Рисунки на скалах предельно схематичны и динамичны, как образы в мультфильмах. Прозрачные, пустые, смутные, они плывут в гиперреальности превращающегося пространства и открыты небу, как все в глубине Евразии. Они увидены взглядом «с той стороны» (ибо, строго говоря, здесь нет потустороннего мира). Но поскольку все есть во всем, высшая реальность неотделима от предельной обыденности. В Евразии нет ничего выше быта (учитывая, что сам быт должен быть лишен предметности, а потому пуст, как евразийский пейзаж). Тщательно выписанные детали быта на древних наскальных рисунках вплоть до ведер и лающих собак наглядно это подтверждают. Предметы часто даны одновременно в нескольких ракурсах, словно детали конструкции на чертежах. Рисовальщик очень хотел увидеть их в цельности и притом раскрыть источник их внутреннего динамизма. Линия, совмещающая и узор, и образ, и письмо, обеспечила преемственность всех стадий азиатского искусства от первобытных знаков до самых зрелых творений живописи и каллиграфии.

В этой преемственности я нашел подтверждения моей давней догадке о двухслойном, двухуровневом строении евразийского мира, что сближает его с миросознанием барокко. Нижний, архаический слой евразийства относится к свободной совместности вещей, неупорядоченным отношениям людей, встретившихся в пустынном просторе степи, тайги, пустыни. Эта встреча в зависимости от обстоятельств, обычно случайных, не предполагает ни реальной индивидуальности, ни устойчивой общности; в ней действительность и воображение еще не отделены друг от друга, а само общение тяготеет к его естественным крайностям: сердечной, едва ли не жертвенной дружбы или, напротив, ничем не сдерживаемой враждебности.
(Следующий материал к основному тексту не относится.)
/-!
# KERNEL DECIDER for local `n`-divisibility `P ∈ n·E(ℚ_p)` of a rational point of an integer
# model at any prime `p`, from the `n`-division equation and a `decide`-checked certificate;
# specialised to `n = 3` (team n1011, row T-DIV3L, FILE D3 — lead R5-82 (k) / R5-83 (d) "road (b)";
# the checkers and the two `p`-adic lemmas are FILE D2 `DivisionCertificateCheckers`)

HONEST FRAMING (cell `b2b-bsdres`, run/shared/lean/b2b/bsd-rank1-residual/, verbatim in every
file): the goal of the cell is to DELETE the COMBINATION-SHAPED residual classes of the
Birch–Swinnerton-Dyer formula for ALL analytic-rank `≤ 1` elliptic curves over `ℚ` — "full BSD
formula for every rank `≤ 1` curve in class `C`" assembled STRICTLY from published theorems — so
that the rank-`≤ 1` remainder becomes exactly the CONSTRUCTION-SHAPED classes, which are TYPED
(missing-input `Prop`s), NOT attempted. This is not "finishing BSD". Team n1011 (N10/N11): research
route; this file is a TOOL; nothing is booked by it; no mark / label moved; X4 stays
CONSTRUCTION-SHAPED. THEOREMS + small computable certificate-checker definitions (`Bool`-valued,
no mathematical content); no named fact, no `sorry`.

## What

For an integer model `W = ⟨a₁, …, a₆⟩` over `ℚ`, a rational affine point `P = (x, y)` and a prime
`p`, the question "`∃ Q ∈ E(ℚ_p), n • Q = P|_{ℚ_p}`?" is decided by the `n`-division equation
`F_P = den(x)·Φₙ − num(x)·ΨSqₙ ∈ ℤ[X]` (FILE D1; for `n = 3` the computable list `threeDivList`):

* **YES** (`exists_nsmul_eq_padic_of_divCertOKAt`, `n = 3`: `exists_three_nsmul_eq_padic_of_cert`):
  a certificate `(c, m, N, w)` checked by integer arithmetic — Hensel data `p^m ∥ F_P′(c)`,
  `p^N ∣ F_P(c)`, `2m + 1 ≤ N` (⟹ a root `z ∈ ℤ_p`, `‖z − c‖ ≤ p^{-(N−m)}`, Mathlib `hensels_lemma`)
  and the `g`-square datum `p^w ∥ g(c)`, `w + δ_p + m ≤ N`, square flag (T-LOC3L FILE L3
  `gEntryOKAt` / `sqFlagAt`, FILE L1 `isSquare_iff_of_norm_sub_le`; ⟹ `g(z) = 4z³ + b₂z² + 2b₄z + b₆`
  is a non-zero square, so the fibre over `z` is non-empty, T-LOC3T FILE B `equation_iff_sq_eq_g`)
  ⟹ `P|_{ℚ_p} = n • Q` with `Q = ±(z, y_z)` (FILE D1 `exists_nsmul_eq_of_eval_divEq_eq_zero`).
  This is LITERALLY the first disjunct of `hdiv` in
  `VisibleWitness.exists_sha_ne_zero_of_congr_of_locallyDivisible` over `ℚ_[p]` (the
  `v.adicCompletion ℚ` currency follows through n1011-p09's transport
  `LocalDivisibility.exists_nsmul_eq_baseChange_adicCompletion_of_padic`, FILE D4
  `LocalThreeDivisibilityAdicCompletionAt`).
* **NO** (`not_exists_nsmul_eq_padic_of_nonDivCheckAt`, `n = 3`:
  `not_exists_three_nsmul_eq_padic_of_check`): the leading coefficient of `F_P` is a `p`-unit
  (`den(x)` for `n = 3`: `P ∉ E₁(ℚ_p)`) — then every root of `F_P` in `ℚ_p` lies in `ℤ_p`
  (`norm_le_one_of_aeval_eq_zero`, ultrametric) — and the EMPTY root census
  `RootCensus.check₂ p F_P k []` (T-LOC3T FILE A/A1b/A2) ⟹ no `Q`. GLOBAL COROLLARY
  (`not_mem_range_zsmul_of_nonDivCheckAt`, `n = 3`: `not_mem_range_zsmul_three_of_check`):
  **`P ∉ n·E(ℚ)`** in the exact currency `P ∉ (zsmulAddGroupHom (n : ℤ)).range` of the binder `hP`
  of the witness theorem — one auxiliary prime `p` per point.

Certificates are FOUND outside the kernel (`census/div3_cert.py` in the seat folder /
`HOME/b2b-bsdres-n1011-p17/gen9/`) and CHECKED inside by `decide +kernel`.

References: [SilvermanAEC2009] Ex. 3.7 (d), VII.3; [Serre1973] Ch. II §3.3 (square classes);
Hensel's lemma (Mathlib `hensels_lemma`).
-/

set_option autoImplicit false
Второй уровень отличается наличием рефлексии опыта встречи и сознательной артикуляцией этого опыта, со временем все более тщательной. Ему соответствует существование письменной традиции и государственной власти, что предполагает открытие символического измерения практики. В Восточной Азии эта стадия была закреплена в верховенстве ритуала как основы символической коммуникации и идеала «Срединной империи». Вторая ступень, как легко видеть, не отрицает первой, а фактически вырастает из нее. Вот почему Конфуций советовал в тех случаях, когда ритуал теряет связь с естественными чувствами и вырождается в пустую формальность, искать его истоки «среди дикарей». Двум указанным уровням евразийского мира легко найти параллели в иерархии религий в Азии.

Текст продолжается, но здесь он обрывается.